Pop culture obsessives writing for the pop culture obsessed.
Pop culture obsessives writing for the pop culture obsessed.

Miley Cyrus: Bangerz

Illustration for article titled Miley Cyrus: Bangerz

Who is Miley Cyrus? To much of the public, she’s a tongue-waggling, sexed-up former child star who writes dumb songs about Americans’ right to party. And actually, that might be exactly who she is. On the other hand, she could be a 20-year-old kid who’s lived hard and fast without many rules and is probably going to do some stuff she regrets, stuff that will live online forever. As a 20-year-old, she’s also going to make some art that, like any long-lasting artist, she may absolutely abhor years from now. That’s what being young is, though: believing that every single thing you do is right and realizing years later how ill-conceived it all was.

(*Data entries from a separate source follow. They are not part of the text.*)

/-- **The Möbius two-point log-Chowla estimate follows from the Liouville one.**
`Literature.NumberTheory.Sieve.tao_log_chowla_liouville` (Tao 2016, Thm 1.2/Cor 1.5: two-point logarithmic
correlations of `λ` along linear forms `a₁ n + b₁`, `a₂ n + b₂`, `a₁ b₂ ≠ a₂ b₁`, are `o(log x)`)
implies `Literature.NumberTheory.Sieve.tao_log_chowla_moebius` (`∑_{n ≤ x} μ(n) μ(n+h)/n = o(log x)` for every
`h ≥ 1`), by the squarefree sieve: `μ = λ 𝟙_{sf}`, `𝟙_{sf}(n) = ∑_{d² ∣ n} μ(d)`, truncation of
both sieves with tails `≤ (2 + log x)/D + D (3 + log x)/E`, and `o(log x)` for each of the
finitely many sieved correlations `T_{d,e}^h` (each a two-point correlation of `λ` along the
linear forms `L k + c`, `L k + c + h`, `L = lcm(d², e²)`). This is the reduction indicated in
Tao 2016, §1 (paragraph after Remark 1.6: the Möbius case of Corollary 1.5) carried out via
`λ` rather than via Propositions 2.1–2.2 of the paper (the reduction itself is folklore).
[cite: TaoFMP2016, §1, paragraph after Remark 1.6] -/
theorem tao_log_chowla_moebius_of_liouville (hLf : Sieve.tao_log_chowla_liouville) :
    Sieve.tao_log_chowla_moebius := by
  intro h hh
  have main : (fun x : ℕ => ∑ n ∈ Icc 1 x, (μ n : ℝ) * (μ (n + h) : ℝ) / n) =o[atTop]
      fun x : ℕ => Real.log x := by
    refine Asymptotics.isLittleO_iff.2 fun c hc => ?_
    set D : ℕ := max 1 ⌈8 / c⌉₊ with hDdef
    set E : ℕ := max (2 * h) ⌈8 * (D : ℝ) / c⌉₊ with hEdef
    have hD1 : 1 ≤ D := le_max_left _ _
    have hhE : 2 * h ≤ E := le_max_left _ _
    have hE1 : 1 ≤ E := le_trans (by omega) hhE
    have hDr : (1 : ℝ) / D ≤ c / 8 := by
      have h8 : (8 / c : ℝ) ≤ D := (Nat.le_ceil _).trans (by exact_mod_cast le_max_right _ _)
      calc (1 : ℝ) / D ≤ 1 / (8 / c) := one_div_le_one_div_of_le (by positivity) h8
        _ = c / 8 := one_div_div 8 c
    have hEr : (D : ℝ) / E ≤ c / 8 := by
      have h8' : ⌈8 * (D : ℝ) / c⌉₊ ≤ E := le_max_right _ _
      have h8 : 8 * (D : ℝ) / c ≤ E := (Nat.le_ceil _).trans (by exact_mod_cast h8')
      have hDpos : (0 : ℝ) < D := by exact_mod_cast hD1
      calc (D : ℝ) / E ≤ D / (8 * (D : ℝ) / c) :=
          div_le_div_of_nonneg_left hDpos.le (by positivity) h8
        _ = c / 8 := by field_simp
    have hmain := Asymptotics.isLittleO_iff.1 (mainDE_isLittleO hLf hh D E) (half_pos hc)
    have hlog : ∀ᶠ x : ℕ in atTop, (5 / 2 : ℝ) ≤ Real.log x :=
      (Real.tendsto_log_atTop.comp tendsto_natCast_atTop_atTop).eventually (eventually_ge_atTop _)
    filter_upwards [hmain, hlog, eventually_ge_atTop (max D E)] with x hxmain hxlog hxDE
    have hDx : D ≤ x := le_of_max_le_left hxDE
    have hEx : E ≤ x + h := (le_of_max_le_right hxDE).trans (Nat.le_add_right _ _)
    have hlog0 : 0 ≤ Real.log x := Real.log_natCast_nonneg x
    rw [Real.norm_of_nonneg hlog0] at hxmain
    rw [moebius_corr_decomposition hDx hEx, Real.norm_eq_abs, Real.norm_of_nonneg hlog0]
    have h1 : |tailD h D x| ≤ c / 8 * (2 + Real.log x) := (abs_tailD_le hD1).trans (by
      rw [div_eq_mul_one_div, mul_comm]
      exact mul_le_mul_of_nonneg_right hDr (by linarith))
    have h2 : |tailE h D E x| ≤ c / 8 * (3 + Real.log x) := (abs_tailE_le hE1 hhE).trans (by
      rw [show (D : ℝ) * ((3 + Real.log x) / E) = D / E * (3 + Real.log x) by ring]
      exact mul_le_mul_of_nonneg_right hEr (by linarith))
    have h0 : |mainDE h D E x| ≤ c / 2 * Real.log x := by rwa [Real.norm_eq_abs] at hxmain
    calc |mainDE h D E x + tailE h D E x + tailD h D x|
        ≤ |mainDE h D E x| + |tailE h D E x| + |tailD h D x| := abs_add_three _ _ _
      _ ≤ c / 2 * Real.log x + c / 8 * (3 + Real.log x) + c / 8 * (2 + Real.log x) := by
          gcongr
      _ ≤ c * Real.log x := by nlinarith [mul_nonneg hc.le (sub_nonneg.2 hxlog)]
  exact main

end Literature.NumberTheory.LFunctions
import Summits.BirchSwinnertonDyer.BirchSwinnertonDyer.Theorems.EisensteinPrimesMazurMCOnX1RankZero
import Summits.BirchSwinnertonDyer.Rank1Residual.WAll.AltClosersX1DeepWitness
import Literature.NumberTheory.EllipticCurves.Rank1Residual.ClassX1Isogeny

/-!
# Line `deepwitness` on crux `MazurMCOnX1RankZero` (item stmt-BirchSwinnertonDyer-19035, route `EisensteinPrimes`)

Cell `bsd-wall`, seat `bsd-wall-eis` g2; variant of line `shawitness` answering ty-2 g5 (p517824,
`AltClosersX1DeepWitness`): the MIN-DIGIT bet is removed.

LANGUAGE SWITCH (same as `shawitness`). Granted the refereed inputs (PUB), the crux is equivalent to
`BSD(E,p)` at every rank-0 X1 pair (`mazurMCOnX1RankZero_iff_forall_bsdp`, k5-c5), and `BSD(E,p)` there is
decided by a FINITE certificate on ONE member `W'` of the Mazur class: `ord_p #Ш_an(W') ≤ 2k` together with a
subgroup of order `p^(2k-1)` inside `Ш(W')` (Kato–Wuthrich `#Ш ∣ #Ш_an` + Cassels–Tate alternation force
equality; ty-2's `x1RankZero_bsdp_of_deepWitness`). `k = 0`: unit certificate; `k = 1`: one non-zero element of
`Ш(W')[p]` = ONE p-isogeny descent (in hand for 113 of the 149 residue classes N < 5·10⁵, explicit and
hand-checkable: HOME bsd-wall-eis/g2/X1-CERTS-EXPLICIT-v3.md); `k = 2`: a subgroup of order `p³` = a SECOND
isogeny descent (Creutz–Miller) on the ten `(2,4)` classes. RESIDUE-EXACT: `hdeep` is implied back by the leaf
(`deepWitness_of_x1RankZeroStatement`), so class-wide this stub is the crux in certificate currency — its teeth
are per cell (every instance is a finite computation), and Matsuno-type growth of `Ш[p]` in the class is harmless
(`k` adapts). Two stubs; composition `MazurMCOnX1RankZero_of` kernel-checked (no sorry outside `stub_*`).
-/

open WeierstrassCurve Literature.NumberTheory.EllipticCurves
  Literature.NumberTheory.EllipticCurves.Rank1Residual Literature.NumberTheory.EllipticCurves.ModularForms

set_option linter.dupNamespace false
set_option autoImplicit false

namespace Summit.BirchSwinnertonDyer.BirchSwinnertonDyer.Cruxes.MazurMCOnX1RankZero.DeepWitness

/-- stub (PUB) — the refereed inputs BY NAME, one conjunction (as in line `shawitness`). -/
theorem stub_published :
    exists_casselsTate_pairing (K := ℚ) ∧ Wuthrich2014.sha_dvd_analyticSha ∧
      rank_eq_analyticRank_of_analyticRank_le_one ∧ hasEntireLFunction_rat ∧ bsdRHS_eq_of_isIsogenous ∧
      Wuthrich2014.charIdeal_dvd_padicLFunction ∧ greenberg_charValue_rankZero ∧
      nonempty_modularParametrizationData := by
  sorry

/-- stub (DEEP Ш-WITNESS): in the Mazur class of a rank-0 X1 pair some minimal member `W'` has
`ord_p #Ш_an(W') ≤ 2k` and `p^(2k-1) ∣ #Ш(W')` for some `k` (per cell: `k` p-descents; 113/149 cells of the
N < 5·10⁵ residue certified at `k = 1`). -/
theorem stub_deepWitness : ∀ (W : WeierstrassCurve ℚ) [W.IsElliptic] [W.IsGloballyMinimal] (p : ℕ)
    [Fact p.Prime], ClassX1 W p → W.analyticRank = 0 →
    ∃ (W' : WeierstrassCurve ℚ) (_ : W'.IsElliptic) (_ : W'.IsGloballyMinimal), IsIsogenous W W' ∧
      ∃ q : ℚ, shaAn W' = (q : ℂ) ∧ ∃ k : ℕ, padicValRat p q ≤ 2 * k ∧ p ^ (2 * k - 1) ∣ W'.shaOrder := by
  sorry

open Summit.BirchSwinnertonDyer.BirchSwinnertonDyer.Theorems.EisensteinPrimesMazurMCOnX1RankZero
  Summit.BirchSwinnertonDyer.Rank1Residual.WAll in
/-- **The line certificate.** `MazurMCOnX1RankZero` (fully-qualified route name) from the two stubs BY NAME:
`BSD(E,p)` at every rank-0 X1 pair by ty-2's `x1RankZero_bsdp_of_deepWitness`, then k5-c5's converse chain
`mazurMCOnX1RankZero_iff_forall_bsdp`. Sorries live only inside `stub_*`. -/
theorem MazurMCOnX1RankZero_of :
    Summit.BirchSwinnertonDyer.BirchSwinnertonDyer.Theses.EisensteinPrimes.MazurMCOnX1RankZero := by
  have hP := stub_published
  obtain ⟨hCT, hSha, hGZK, hmod, hCas, hKW, hGr, hPar⟩ := hP
  exact (mazurMCOnX1RankZero_iff_forall_bsdp hKW hGr hPar hGZK).mpr
    (fun W _ _ p _ hX hr0 ↦ x1RankZero_bsdp_of_deepWitness hCT hSha hGZK hmod hCas stub_deepWitness W p hX hr0)

end Summit.BirchSwinnertonDyer.BirchSwinnertonDyer.Cruxes.MazurMCOnX1RankZero.DeepWitness
import Summits.Ventures.PackingBounds.ThreePointCert.C9ECertC

/-!
# A(9, arccos 1/3) ≤ 98: kernel instance of the exact value-99 three-point certificate — kernel validation of sum-of-squares rows (file 11)

Framing: lottery ticket; floor = certified bounds/negative ranges. Venture `PackingBounds` (cell
`pub-packcert`), three-point SDP family. Integer data of the EXACT (slack-free) Bachoc–Vallentin
certificate of value exactly `99` for `A(9, arccos 1/3)` (n = 9, s = 1/3, degree 10, symmetric sums of
squares, `B = 0`; every block on its optimal face), produced by `pub-packcert-lp` gen 4 (`code/k99/job4.py`,
strategy S4_a_R0rest_F) from the cell's exact certificate `sdp-n9-d10-s1-3-sym-exact99-r2.json` (pub-packcert-sdp gen 4;
two independent exact verifiers + referee), in the units of the kernel checker `ThreePointCert.CheckExact`
(soundness `ThreePointCert.SoundExact`, `SoundExact2`). Generated file: plain lists of integers / monomials.
-/

namespace Summit.Ventures.PackingBounds.ThreePointCert.C9E

open Literature.Geometry.DiscreteGeometry Literature.Geometry.DiscreteGeometry.PolyCert PolyCert.SPoly

set_option maxHeartbeats 0 in
/-- Part `pR0std`: rows [6, 11) added to `d0_10` give `d0_11` (kernel; est. 13464 term products). -/
theorem ok_pR0std_2 : partChunkOK pR0std 6 5 d0_10 d0_11 = true := by
  decide +kernel

end Summit.Ventures.PackingBounds.ThreePointCert.C9E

That kind of youthful exuberance and “I do what I want, when I want” attitude is what makes Cyrus’ new album, Bangerz, a solid success. The record’s two big singles—”We Can’t Stop” and “Wrecking Ball”—have already torn up both the radio and video worlds, though the success in the latter field is probably because of the titillating videos. Separate the songs from the lick-happy clips, though, and they’re solid ballads. “We Can’t Stop” is a call-to-arms for a younger generation, a reminder to older people that, fortunately or unfortunately, life is like an ever-flowing river; these kids with their Molly and their pasties will be our age soon, just as we were once where they are. And “Wrecking Ball” is a modern day “My Heart Will Go On,” a song about love lost and found, but also about—again—the idea of youth burning hard and fast and then fading away.


The concept of fleeting youth runs the length of Bangerz. Though Cyrus may act older than 20, lyrics about the time she was “drivin’ so fast” she was about to “piss on [herself]” (“4x4”) and copious text-message references in songs like “SMS (Bangerz)” or “FU” belie her age. While she might be young at heart, though, Cyrus is a bit of an old voice. Her pipes are solid throughout Bangerz, and on the rare occasions that producers overlay her vocals with Auto-Tune (“My Darlin’”), it weakens the material. The former Hannah Montana star can belt with the best of them, as evidenced on tracks like the Kelly Clarkson and Pink-reminiscent “Maybe You’re Right” or the aforementioned “Wrecking Ball.” (That being said, Cyrus absolutely cannot rap, as horrifyingly evidenced by her Kreayshawn-like turns on “SMS (Bangerz)” and “Do My Thang.”)

Cyrus (or her managers or producers or mom or whoever) is also great at song selection. While the singer didn’t solely write any of the tracks on the album, each song is still perfectly tailored to her personality and musical range. The Pharrell-produced “4x4,” for instance, is progressive in its beats and reminiscent of Scale-era Matthew Herbert. Rather than get too heady, though, the lyrics take the song in a silly Bonnie-and-Clyde direction, complete with a contribution from Nelly. While “#GETITRIGHT,” another song from Pharrell, could go in a really adult direction, what with lines about how Cyrus is “feeling like [she has] no panties on,” the whistling choruses and whimsical sing-alongs make the song perfectly appropriate for an early-twentysomething, albeit one who has no problem with nudity. Even the EDM-aping “FU” seems perfect for the album, rather than just thrown in to stay with the times.

There are weak points on Bangerz, but not very many. The bonus tracks—“Rooting For My Baby,” “On My Own,” and “Hands In The Air”—are all pretty boring and the Mike Will-produced “My Darlin” samples Ben E. King’s “Stand By Me” for no real reason. Still, those stumbles are few and far between for a record that could be so easily dismissed by the holier-than-thou public and their side-eyed glances at Cyrus’ “Wrecking Ball” sideboob. With its fresh, smart takes on youth, heartbreak, and modern culture, Bangerz is a record that could very well legitimize Miley Cyrus.